Last evening I was moved to look to see if an old college friend of mine was still living in Brooklyn and was thinking about giving him a call should his phone number be the same; for his phone and residence had not changed in many decades. So, before calling, I Googled his name: Barnett Berger and added Brooklyn, NY to my search.
The first entry gave me the assurance that he was still at the same residence and his phone had not changed. But the second entry set me back and my heart sunk a bit as I took the content of this short post into my mind. Here it is in its entirety: (https://suehollisterbarr.com/barnett-berger-a-rare-soul/)
Barnett Berger: A Rare Soul
In a community of Brooklyn writers, it is perhaps fitting that Barnett Berger was first met on a bus route, the No. 71, which no longer exists. He was carrying an old book that likely shares the same fate.
He explained that he spoke slowly because he’d suffered a stroke. But his careful, unhurried speech…reminiscent of some smoky beat-generation coffee house of long ago…became his signature sound. The drawn-out strains of classic jazz, which he lived for and listened to as he wrote, could be heard clearly as he read his poetry in his characteristic drawl. We were once or twice able to guess the piece that had inspired a poem before he told us its name.
This music was Barnett’s life, his love for it so pure that his belief that he didn’t have the talent to play it only fueled his commitment to it as an ardent fan. For Barnett, music was life’s all and everything, the very reason for our existence. Like a consummately attentive lover, he appreciated the subtlest differences between recordings of the same work. He knew his facts but would share them quietly, full of reverence for the mystery from which all art is born.
Was he contemplating such thoughts…all the things that exist in the present and all the things that now exist only in the past…when he was struck by a car and died?
It had to be him; for I had not reached out to him for probably 10 years and we had pretty much lost contact. But how many other Barnett Berger’s in Brooklyn could there be who were such fans of jazz?

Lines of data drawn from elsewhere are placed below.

/-- **PRIMED (D-audit h41, 2026-08-26): the PRINT binder `h41` is re-typed from the parity-free transcription A235 to its GUARDED twin `Greenberg1999.thm41Analogue_charValue_rankZero_numberField_anyPrime_oddLocalDegree` (p425330); statement otherwise and conclusion byte-identical to `analyticRank_eq_zero_of_finite_selmer_of_katoIntPinch`, proof term identical with the primed glue/doors.** **DOOR (34-INT-pinch), non-split `E` with `E[2]` irreducible, CONVERSE FORM (PROVED modulo the
displayed inputs):** with the same inputs MINUS analytic rank `0` and GZK, `Sel_{2^∞}(E/ℚ)` finite
⇒ `L(E,1) ≠ 0 ∧ r_an(E) = 0`. [cite: GreenbergLNM1716, §4 pp. 112–113 and Prop. 4.14 (p. 124)]
[cite: MazurTateTeitelbaum1986Invent, §I.14] -/
theorem analyticRank_eq_zero_of_finite_selmer_of_katoIntPinch' {n : ℕ}
    (h41 : thm41Analogue_charValue_rankZero_numberField_anyPrime_oddLocalDegree)
    (hmod : nonempty_modularParametrizationData)
    (hKint : KatoDivisibilityAtTwoNonsplitMultInt W) (hlow : SelmerLambdaLowerBoundAtTwo W n)
    (hper₀ : ∀ [NeZero (W.conductorNorm ℤ)] (f : CuspForm (Gamma0 (W.conductorNorm ℤ)) 2),
      IsNewformOf W f → ∀ ϖ : ℚ, (ϖ : ℝ) * W.realPeriodRat = plusPeriod f → 0 ≤ padicValRat 2 ϖ)
    (hmult : Mult W 2) (hns : ¬ W.HasSplitMultiplicativeReductionAtPrime 2)
    (him : TwoAdicSurjective W) (hΔ : W.Δ < 0)
    (hlan : X2.AnalyticLambdaEq W 2 n) (hμan : X2.AnalyticMuLE W 2 0)
    (hfin : Finite (W.selmerGroupPInfty 2)) : W.entireLFunction 1 ≠ 0 ∧ W.analyticRank = 0 := by
  haveI : NeZero (W.conductorNorm ℤ) := ⟨(W.conductorNorm_pos_holds).ne'⟩
  obtain ⟨Dm⟩ := hmod W
  have hf : IsNewformOf W Dm.f := Dm.isNewformOf
  obtain ⟨ϖ, -, hϖ, -⟩ := Dm.exists_rat_mul_realPeriodRat_eq_plusPeriod
  obtain ⟨κ, hκ, γ, hγ, hγ'⟩ := exists_isCyclotomic_isTopGenerator_isCyclotomicVariable_holds 2
  obtain ⟨DW⟩ := W.nonempty_selmerDualData_holds κ γ hγ
  obtain ⟨L, hLf⟩ := exists_isMultPAdicLFunctionOf_neg_one_of_nonsplit hf hmult hns
  obtain ⟨L₀, hL₀⟩ := exists_iwasawaToPowerSeries_eq_C_mul_of_isMultPAdicLFunctionOf_neg_one_two hf
    hmult hns (hper₀ Dm.f hf ϖ hϖ) hLf
  obtain ⟨hX, hKL₀⟩ := hKint hmult hns him hΔ Dm.f hf L hLf κ γ hκ hγ hγ' DW ϖ hϖ L₀ hL₀
  have hchar := charIdeal_eq_span_of_katoInt_selmerPinch_nonsplit W hns hlan hμan hκ hγ hγ' hf hLf DW
    hX hϖ hL₀ hKL₀ hlow
  exact entireLFunction_one_ne_zero_of_finite_selmer_of_charIdeal_eq_span_nonsplit W
    (twoAdicEulerCharRankZeroNonsplitMult_zero_of_greenberg' W h41) hmult hns hκ hγ hγ' hf hLf DW hX hL₀
    hchar hfin
import Mathlib
import HarnessLib
import Summits.ValiantsHypothesis.ValiantsHypothesis.Theorems.DefinabilityGapCHCut
import Summits.ValiantsHypothesis.ValiantsHypothesis.Theorems.DefinabilityGapGirth
import Literature.Computability.AlgebraicComplexity.BurgisserThm210Proofs
import Literature.Computability.AlgebraicComplexity.PermanentBitsPPoly
import Literature.Computability.AlgebraicComplexity.RealTauConjectureDepthFour
import Literature.Computability.QuantumComplexity.PermanentHardnessProofs
import Literature.Barriers.ValiantsHypothesis.BIJL18Thm5OfRandomizedPIT

/-!
# DefinabilityGap — the constant-free (τ) cut of the definability crux, GRH-free (route-independent kernel, definition-free)

[topic Summits/ValiantsHypothesis/ValiantsHypothesis/Theorems]

Support for `stmt-ValiantsHypothesis-23444` (`KIAnnihilatorCHDefinable`, K2ch) of `route-ValiantsHypothesis-DefinabilityGap`
(decomp-valiant workshop, lens 5, NODE v9).  The record route reads `closes : K1 → K2c → VP_ℂ ≠ VNP_ℂ` with the CH cut
`K2c ⟸ K2ch ∧ LiftCH`, and `LiftCH` is in print only MODULO GRH (`Theorems.DefinabilityGapCHCut.collapseLiftsCH_of_GRH`: the
collapse `VP_ℂ = VNP_ℂ` gives `PP ⊆ P/poly` only through Bürgisser 2000 Cor. 1.2(1), i.e. under GRH).  In the CONSTANT-FREE model
`τ = constantFreeComplexity` over `ℤ` (Bürgisser, Comput. Complexity 18 (2009) §2) the same seam needs NO Riemann hypothesis: the
Boolean part of a τ-circuit is read off directly.  This module proves, over the tree objects `qOf`, `kiPer`
(`Theorems.DefinabilityGapAffineRung`) and with every statement spelled out inline (no `def`):

* `polyAdvice_CH_subset_PPoly_of_tau` — `τ(per_n) = n^{O(1)} ⟹ CH/poly ⊆ P/poly`, UNCONDITIONALLY: Valiant's `#P`-hardness of the
  0/1 permanent (`Valiant1979_per01Plain_isSharpPHardFun_holds`, discharged) ⟹ Bürgisser's Lemma 2.12 `PP ⊆ P/poly`
  (`PP_subset_PPoly_of_isPBounded_perPoly_of_valiant`) ⟹ Lemma 2.5 `CH ⊆ P/poly` (`CH_subset_PPoly_of_PP_subset_PPoly_holds`) ⟹ advice
  monotonicity (`polyAdvice_mono`, `polyAdvice_PPoly_subset_PPoly`);
* `tauAnnihilator_of_chDefinable` — **the τ-cut `K2ch → KoiranCriterion⁰ → K2c⁰`**: under the τ-collapse the `CH/poly`-definable
  integer annihilator family of K2ch is `P/poly`-coefficient-definable, hence (Valiant's criterion in constant-free coefficient format,
  written as the hypothesis `hVC`; Bürgisser 2000 Prop. 2.20, Koiran 2004 Thm. 6.1 = Bürgisser 2009 Thm. 2.11; the field version is the
  tree's `Theorems.VPBoundarySquareValiantCriterionPPoly.isVNPFamily_map_of_isCoeffDefinableIn_PPoly`) in `VNP⁰`, hence by Bürgisser's
  Thm. 2.10 (`Burgisser2009_thm210_holds`, discharged) `τ(2^{p(m)} A_m) = m^{O(1)}`, and `2^{p(m)} A_m` is an eventually-nonzero
  integer family of τ and degree `≤ q^c` in the vanishing ideal of `kiPer m` — this is K2c⁰, the τ-form of K2c;
* `tauHittingAt_of_kiAt`, `tauHitting_one` — every level-`b` rung of K1 (hitting complex polynomials of complexity `≤ q^b`) is a rung
  of the τ-form K1⁰ (hitting INTEGER polynomials of `τ ≤ q^b`), by `L_ℂ(D) ≤ τ(D)` (`ArithCircuit.complexity_map_le_constantFreeComplexity`);
  the landed `b = 1` rung `Theorems.DefinabilityGapGirth.kiPlantedHitting_one` transfers;
* `not_isPBounded_tau_perPoly_of_pit` — **the PIT axis decides the constant-free sub-summit**: `K1⁰ → K2c⁰ → ¬ IsPBounded (τ(per_n))`
  (pure plumbing: the τ-bound of the annihilator is compared with the τ-budget of K1⁰; no completeness theorem), whence
  `not_vp0EqVNP0_of_pit : K1⁰ → K2c⁰ → VP⁰ ≠ VNP⁰` (`isPBounded_constantFreeComplexity_perPoly_of_vp0EqVNP0`, BIJL18 Lemma 25);
* `isPComputable_perPoly_complex_of_tau`, `vh_of_tauCut` — the τ-collapse makes `per` p-computable over `ℂ`
  (`perNotPComputableComplex_iff_holds`), so K2c⁰ and the constant-elimination statement `VP_ℂ = VNP_ℂ → IsPBounded (τ(per_n))`
  (= item `stmt-ValiantsHypothesis-0335`, `Theses.TauConst.TauConstElim`, character-identical) are both implied by `VP_ℂ ≠ VNP_ℂ`, and
  `K1⁰ → K2ch → KoiranCriterion⁰ → TauConstElim → VP_ℂ ≠ VNP_ℂ` — the route's assembly with GRH replaced by constant elimination.

HONEST: `VP ≠ VNP` is not proved; K2ch (23444) and TauConstElim (0335) are OPEN and may be false; Valiant's criterion in `VNP⁰`
coefficient format is a theorem in print used here as a hypothesis, not a tree theorem.
-/

noncomputable section

open MvPolynomial
open Literature.Computability.Complexity
open Literature.Computability.AlgebraicComplexity
open Summit.ValiantsHypothesis.ValiantsHypothesis.Theorems.DefinabilityGapAffineRung (qOf qOf_spec sq_le_qOf quadDesign kiPer)
open Summit.ValiantsHypothesis.ValiantsHypothesis.Theorems.DefinabilityGapCHCut (pow_add_le_qOf_pow map_intCast_ne_zero)

namespace Summit.ValiantsHypothesis.ValiantsHypothesis.Theorems.DefinabilityGapTauCut

/-! ### 1. The Boolean half, unconditional in the τ-model -/

/-- **`τ(per_n) = n^{O(1)} ⟹ CH/poly ⊆ P/poly`, no GRH**: Valiant's `#P`-hardness of the 0/1 permanent ⟹ `PP ⊆ P/poly`
(Bürgisser's Lemma 2.12) ⟹ `CH ⊆ P/poly` (Lemma 2.5) ⟹ advice monotonicity. [cite: Burgisser2006, Lemma 2.12 and Lemma 2.5] -/
theorem polyAdvice_CH_subset_PPoly_of_tau
    (hτ : IsPBounded (fun n => constantFreeComplexity (perPoly (Fin n) ℤ))) : polyAdvice CH ⊆ PPoly :=
  (polyAdvice_mono (CH_subset_PPoly_of_PP_subset_PPoly_holds
    (PP_subset_PPoly_of_isPBounded_perPoly_of_valiant Valiant1979_per01Plain_isSharpPHardFun_holds hτ))).trans
    polyAdvice_PPoly_subset_PPoly

/-! ### 2. The τ-cut of the definability crux: `K2ch → KoiranCriterion⁰ → K2c⁰` -/

/-- **THE τ-CUT (kernel, GRH-free).**  From K2ch (a `CH/poly`-coefficient-definable eventually-nonzero integer p-family in the
vanishing ideal of `kiPer m`) and Valiant's criterion in constant-free coefficient format on `𝔽_q³` (hypothesis `hVC`): under the
τ-collapse there is an eventually-nonzero integer family of τ and degree `≤ q^c` in the vanishing ideal — namely `2^{p(m)} A_m`, by
`polyAdvice_CH_subset_PPoly_of_tau`, the criterion, and Bürgisser's Thm. 2.10. [cite: Burgisser2006, Thm. 2.10] -/
theorem tauAnnihilator_of_chDefinable
    (hK : ∃ A : ∀ m : ℕ, MvPolynomial (Fin 3 → Fin (qOf m)) ℤ,
      IsPFamily (σ := fun m => Fin 3 → Fin (qOf m)) A ∧ IsCoeffDefinableIn (polyAdvice CH) A ∧
        ∃ m₁, ∀ m, m₁ ≤ m → A m ≠ 0 ∧ bind₁ (kiPer m) (map (Int.castRingHom ℂ) (A m)) = 0)
    (hVC : ∀ A : ∀ m : ℕ, MvPolynomial (Fin 3 → Fin (qOf m)) ℤ,
      IsPFamily (σ := fun m => Fin 3 → Fin (qOf m)) A → IsCoeffDefinableIn PPoly A →
        IsVNP0Family (σ := fun m => Fin 3 → Fin (qOf m)) A) :
    IsPBounded (fun n => constantFreeComplexity (perPoly (Fin n) ℤ)) →
      ∃ A : ∀ m : ℕ, MvPolynomial (Fin 3 → Fin (qOf m)) ℤ,
        (∃ c : ℕ, ∀ m, constantFreeComplexity (A m) ≤ qOf m ^ c ∧ (A m).totalDegree ≤ qOf m ^ c) ∧
          ∃ m₁, ∀ m, m₁ ≤ m → A m ≠ 0 ∧ bind₁ (kiPer m) (map (Int.castRingHom ℂ) (A m)) = 0 := by
  intro hτ
  obtain ⟨A, hP, hdef, m₁, hann⟩ := hK
  have hVNP0 : IsVNP0Family (σ := fun m => Fin 3 → Fin (qOf m)) A :=
    hVC A hP (hdef.mono (polyAdvice_CH_subset_PPoly_of_tau hτ))
  obtain ⟨p, -, ⟨c, hc⟩⟩ := Burgisser2009_thm210_holds hτ (fun m => Fin 3 → Fin (qOf m)) A hVNP0
  obtain ⟨d, hd⟩ := hP.2
  refine ⟨fun m => C ((2 : ℤ) ^ p m) * A m, ⟨c + d + 1, fun m => ⟨?_, ?_⟩⟩, m₁, fun m hm => ⟨?_, ?_⟩⟩
  · exact (hc m).trans (pow_add_le_qOf_pow m c d)
  · calc (C ((2 : ℤ) ^ p m) * A m).totalDegree ≤ (C ((2 : ℤ) ^ p m)).totalDegree + (A m).totalDegree := totalDegree_mul _ _
      _ = (A m).totalDegree := by rw [totalDegree_C, zero_add]
      _ ≤ m ^ d + d := hd m
      _ ≤ qOf m ^ (d + c + 1) := pow_add_le_qOf_pow m d c
      _ = qOf m ^ (c + d + 1) := by rw [Nat.add_comm d c]
  · exact mul_ne_zero (C_eq_zero.not.mpr (pow_ne_zero _ two_ne_zero)) (hann m hm).1
  · rw [map_mul, map_C, map_mul, bind₁_C_right, (hann m hm).2, mul_zero]

/-! ### 3. The hitting side: K1 rungs are K1⁰ rungs -/

/-- **Level-`b` transfer K1 ⟹ K1⁰**: if `kiPer m` hits every nonzero complex polynomial of complexity and degree `≤ q^b` (i.o. in `m`),
it hits every nonzero integer polynomial of τ and degree `≤ q^b`, since `L_ℂ(D ⊗ ℂ) ≤ τ(D)` and base change preserves nonvanishing and
does not raise the degree. [cite: Burgisser2000, §1.4] -/
theorem tauHittingAt_of_kiAt {b : ℕ}
    (h : ∀ m₀ : ℕ, ∃ m, m₀ ≤ m ∧ ∀ D : MvPolynomial (Fin 3 → Fin (qOf m)) ℂ, D ≠ 0 →
      complexity D ≤ qOf m ^ b → D.totalDegree ≤ qOf m ^ b → bind₁ (kiPer m) D ≠ 0) :
    ∀ m₀ : ℕ, ∃ m, m₀ ≤ m ∧ ∀ D : MvPolynomial (Fin 3 → Fin (qOf m)) ℤ, D ≠ 0 →
      constantFreeComplexity D ≤ qOf m ^ b → D.totalDegree ≤ qOf m ^ b →
        bind₁ (kiPer m) (map (Int.castRingHom ℂ) D) ≠ 0 := by
  intro m₀
  obtain ⟨m, hm, hhit⟩ := h m₀
  refine ⟨m, hm, fun D hD hτ hdeg => hhit _ (map_intCast_ne_zero hD) ?_ ?_⟩
  · exact (ArithCircuit.complexity_map_le_constantFreeComplexity _ D).trans hτ
  · exact (Finset.sup_mono (support_map_subset (Int.castRingHom ℂ) D)).trans hdeg

/-- **The `b = 1` rung of K1⁰** (from the landed K1 rung `Theorems.DefinabilityGapGirth.kiPlantedHitting_one`). [folklore] -/
theorem tauHitting_one : ∀ m₀ : ℕ, ∃ m, m₀ ≤ m ∧ ∀ D : MvPolynomial (Fin 3 → Fin (qOf m)) ℤ, D ≠ 0 →
    constantFreeComplexity D ≤ qOf m ^ 1 → D.totalDegree ≤ qOf m ^ 1 →
      bind₁ (kiPer m) (map (Int.castRingHom ℂ) D) ≠ 0 :=
  tauHittingAt_of_kiAt Summit.ValiantsHypothesis.ValiantsHypothesis.Theorems.DefinabilityGapGirth.kiPlantedHitting_one

/-! ### 4. The PIT axis decides the constant-free sub-summit; S-impliedness of the collapse pieces -/

/-- **`K1⁰ → K2c⁰ → ¬ IsPBounded (τ(per_n))`**: the τ-collapse would give a τ-small integer annihilator family of `kiPer m` beyond
`m₁`, which K1⁰ at that level forbids for some `m ≥ m₁`. [cite: KabanetsImpagliazzo2003, Thm. 7.7] -/
theorem not_isPBounded_tau_perPoly_of_pit
    (h₁ : ∀ b m₀ : ℕ, ∃ m, m₀ ≤ m ∧ ∀ D : MvPolynomial (Fin 3 → Fin (qOf m)) ℤ, D ≠ 0 →
      constantFreeComplexity D ≤ qOf m ^ b → D.totalDegree ≤ qOf m ^ b → bind₁ (kiPer m) (map (Int.castRingHom ℂ) D) ≠ 0)
    (h₂ : IsPBounded (fun n => constantFreeComplexity (perPoly (Fin n) ℤ)) →
      ∃ A : ∀ m : ℕ, MvPolynomial (Fin 3 → Fin (qOf m)) ℤ,
        (∃ c : ℕ, ∀ m, constantFreeComplexity (A m) ≤ qOf m ^ c ∧ (A m).totalDegree ≤ qOf m ^ c) ∧
          ∃ m₁, ∀ m, m₁ ≤ m → A m ≠ 0 ∧ bind₁ (kiPer m) (map (Int.castRingHom ℂ) (A m)) = 0) :
    ¬ IsPBounded (fun n => constantFreeComplexity (perPoly (Fin n) ℤ)) := by
  intro hτ
  obtain ⟨A, ⟨c, hc⟩, m₁, hann⟩ := h₂ hτ
  obtain ⟨m, hm, hhit⟩ := h₁ c m₁
  exact hhit (A m) (hann m hm).1 (hc m).1 (hc m).2 (hann m hm).2

/-- **`K1⁰ → K2c⁰ → VP⁰ ≠ VNP⁰`** (`VP⁰ = VNP⁰` would put `per` in `VP⁰`, BIJL18 Lemma 25). [cite: BlaserIkenmeyerJindalLysikov2018, Lemma 25] -/
theorem not_vp0EqVNP0_of_pit
    (h₁ : ∀ b m₀ : ℕ, ∃ m, m₀ ≤ m ∧ ∀ D : MvPolynomial (Fin 3 → Fin (qOf m)) ℤ, D ≠ 0 →
      constantFreeComplexity D ≤ qOf m ^ b → D.totalDegree ≤ qOf m ^ b → bind₁ (kiPer m) (map (Int.castRingHom ℂ) D) ≠ 0)
    (h₂ : IsPBounded (fun n => constantFreeComplexity (perPoly (Fin n) ℤ)) →
      ∃ A : ∀ m : ℕ, MvPolynomial (Fin 3 → Fin (qOf m)) ℤ,
        (∃ c : ℕ, ∀ m, constantFreeComplexity (A m) ≤ qOf m ^ c ∧ (A m).totalDegree ≤ qOf m ^ c) ∧
          ∃ m₁, ∀ m, m₁ ≤ m → A m ≠ 0 ∧ bind₁ (kiPer m) (map (Int.castRingHom ℂ) (A m)) = 0) :
    ¬ Literature.Barriers.ValiantsHypothesis.VP0EqVNP0 := fun h =>
  not_isPBounded_tau_perPoly_of_pit h₁ h₂
    (Literature.Barriers.ValiantsHypothesis.isPBounded_constantFreeComplexity_perPoly_of_vp0EqVNP0 h)

/-- **The τ-collapse makes the permanent p-computable over `ℂ`** (`L_ℂ(per_n) ≤ τ(per_n)`). [cite: Burgisser2000, §1.4] -/
theorem isPComputable_perPoly_complex_of_tau
    (hτ : IsPBounded (fun n => constantFreeComplexity (perPoly (Fin n) ℤ))) :
    IsPComputable (fun n => perPoly (Fin n) ℂ) := by
  obtain ⟨c, hc⟩ := hτ
  refine ⟨c, fun n => ?_⟩
  calc complexity (perPoly (Fin n) ℂ) = complexity (map (Int.castRingHom ℂ) (perPoly (Fin n) ℤ)) := by rw [map_perPoly]
    _ ≤ constantFreeComplexity (perPoly (Fin n) ℤ) := ArithCircuit.complexity_map_le_constantFreeComplexity _ _
    _ ≤ n ^ c + c := hc n

/-- **The τ-collapse implies the field collapse** (so K2c⁰ and `TauConstElim` are both vacuous under `VP_ℂ ≠ VNP_ℂ`).
[cite: Vonzurgathen1987Feasible, Prop. 4.8] -/
theorem vp_eq_vnp_of_tau (hτ : IsPBounded (fun n => constantFreeComplexity (perPoly (Fin n) ℤ))) : VP ℂ = VNP ℂ := by
  by_contra hV
  exact perNotPComputableComplex_iff_holds.mpr hV (isPComputable_perPoly_complex_of_tau hτ)

/-- **The route's assembly with GRH replaced by constant elimination**:
`K1⁰ → K2ch → KoiranCriterion⁰ → (VP_ℂ = VNP_ℂ → IsPBounded (τ(per_n))) → VP_ℂ ≠ VNP_ℂ`; the fourth hypothesis is item
`stmt-ValiantsHypothesis-0335` (`Theses.TauConst.TauConstElim`). [cite: KabanetsImpagliazzo2003, Thm. 7.7] -/
theorem vh_of_tauCut
    (h₁ : ∀ b m₀ : ℕ, ∃ m, m₀ ≤ m ∧ ∀ D : MvPolynomial (Fin 3 → Fin (qOf m)) ℤ, D ≠ 0 →
      constantFreeComplexity D ≤ qOf m ^ b → D.totalDegree ≤ qOf m ^ b → bind₁ (kiPer m) (map (Int.castRingHom ℂ) D) ≠ 0)
    (hK : ∃ A : ∀ m : ℕ, MvPolynomial (Fin 3 → Fin (qOf m)) ℤ,
      IsPFamily (σ := fun m => Fin 3 → Fin (qOf m)) A ∧ IsCoeffDefinableIn (polyAdvice CH) A ∧
        ∃ m₁, ∀ m, m₁ ≤ m → A m ≠ 0 ∧ bind₁ (kiPer m) (map (Int.castRingHom ℂ) (A m)) = 0)
    (hVC : ∀ A : ∀ m : ℕ, MvPolynomial (Fin 3 → Fin (qOf m)) ℤ,
      IsPFamily (σ := fun m => Fin 3 → Fin (qOf m)) A → IsCoeffDefinableIn PPoly A →
        IsVNP0Family (σ := fun m => Fin 3 → Fin (qOf m)) A)
    (h₃ : VP ℂ = VNP ℂ → IsPBounded (fun n => constantFreeComplexity (perPoly (Fin n) ℤ))) :
    VP ℂ ≠ VNP ℂ :=
  fun hEq => not_isPBounded_tau_perPoly_of_pit h₁ (tauAnnihilator_of_chDefinable hK hVC) (h₃ hEq)

/-- **… and from the route's K1 in its `kiPer` form** (K1 ⟹ K1⁰ levelwise). [cite: KabanetsImpagliazzo2003, Thm. 7.7] -/
theorem vh_of_tauCut'
    (h₁ : ∀ b m₀ : ℕ, ∃ m, m₀ ≤ m ∧ ∀ D : MvPolynomial (Fin 3 → Fin (qOf m)) ℂ, D ≠ 0 →
      complexity D ≤ qOf m ^ b → D.totalDegree ≤ qOf m ^ b → bind₁ (kiPer m) D ≠ 0)
    (hK : ∃ A : ∀ m : ℕ, MvPolynomial (Fin 3 → Fin (qOf m)) ℤ,
      IsPFamily (σ := fun m => Fin 3 → Fin (qOf m)) A ∧ IsCoeffDefinableIn (polyAdvice CH) A ∧
        ∃ m₁, ∀ m, m₁ ≤ m → A m ≠ 0 ∧ bind₁ (kiPer m) (map (Int.castRingHom ℂ) (A m)) = 0)
    (hVC : ∀ A : ∀ m : ℕ, MvPolynomial (Fin 3 → Fin (qOf m)) ℤ,
      IsPFamily (σ := fun m => Fin 3 → Fin (qOf m)) A → IsCoeffDefinableIn PPoly A →
        IsVNP0Family (σ := fun m => Fin 3 → Fin (qOf m)) A)
    (h₃ : VP ℂ = VNP ℂ → IsPBounded (fun n => constantFreeComplexity (perPoly (Fin n) ℤ))) :
    VP ℂ ≠ VNP ℂ :=
  vh_of_tauCut (fun b => tauHittingAt_of_kiAt (h₁ b)) hK hVC h₃

end Summit.ValiantsHypothesis.ValiantsHypothesis.Theorems.DefinabilityGapTauCut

Barney and I had gone to school together at Long Island University and would go to small out of the way places (like Slug’s Saloon on the lower east side of Manhattan) to listen to some of the best jazz groups in the world. Slug’s Saloon was where the talented trumpet player Lee Morgan lost his life when he was shot while on stage by a girl friend. So when I say we went to out of the way places, I mean some of them were filled with junkies and in neighborhoods I would no longer go near in my present state of mind. But we were young and we felt invincible as do most early 20 year olds.
Barney visited me here in SC on several occasions and we enjoyed reminiscing and listening to jazz when he was here. But alas, all good things come to an end and we grew more and more distant and the visits ceased one year and that was that except for an occasional phone call to him.
The last time we spoke, he did not seem to be his old self. I am supposing now that perhaps he may have had the stroke that was mentioned in the above article. So I did not call again. I am sorry I didn’t.
I confirmed the guess that the article was my friend by calling his old college roommate who said that he had been contacted by the executor of the estate and that indeed he had been struck by a bus or a car and was pronounced dead immediately. I was also told that in his later years he had become religious and began attending synagogue; something new that I only had hints of his having an interest in renewing. Nor did I know that he began to write poetry though he was an intelligent man, having received his MSW from Columbia University.
God rest your soul, Barney. You were a good friend and your life was a mystery even to many of us who knew you. You lived alone all your life and I am to this day unsure if it was by choice or by circumstance. A mysterious loner and somewhat of an enigma to the end. I for one, will miss him for he reminds me of the uniqueness of every individual. Only God knows the secrets that lie in each of us and what makes each of us who we are.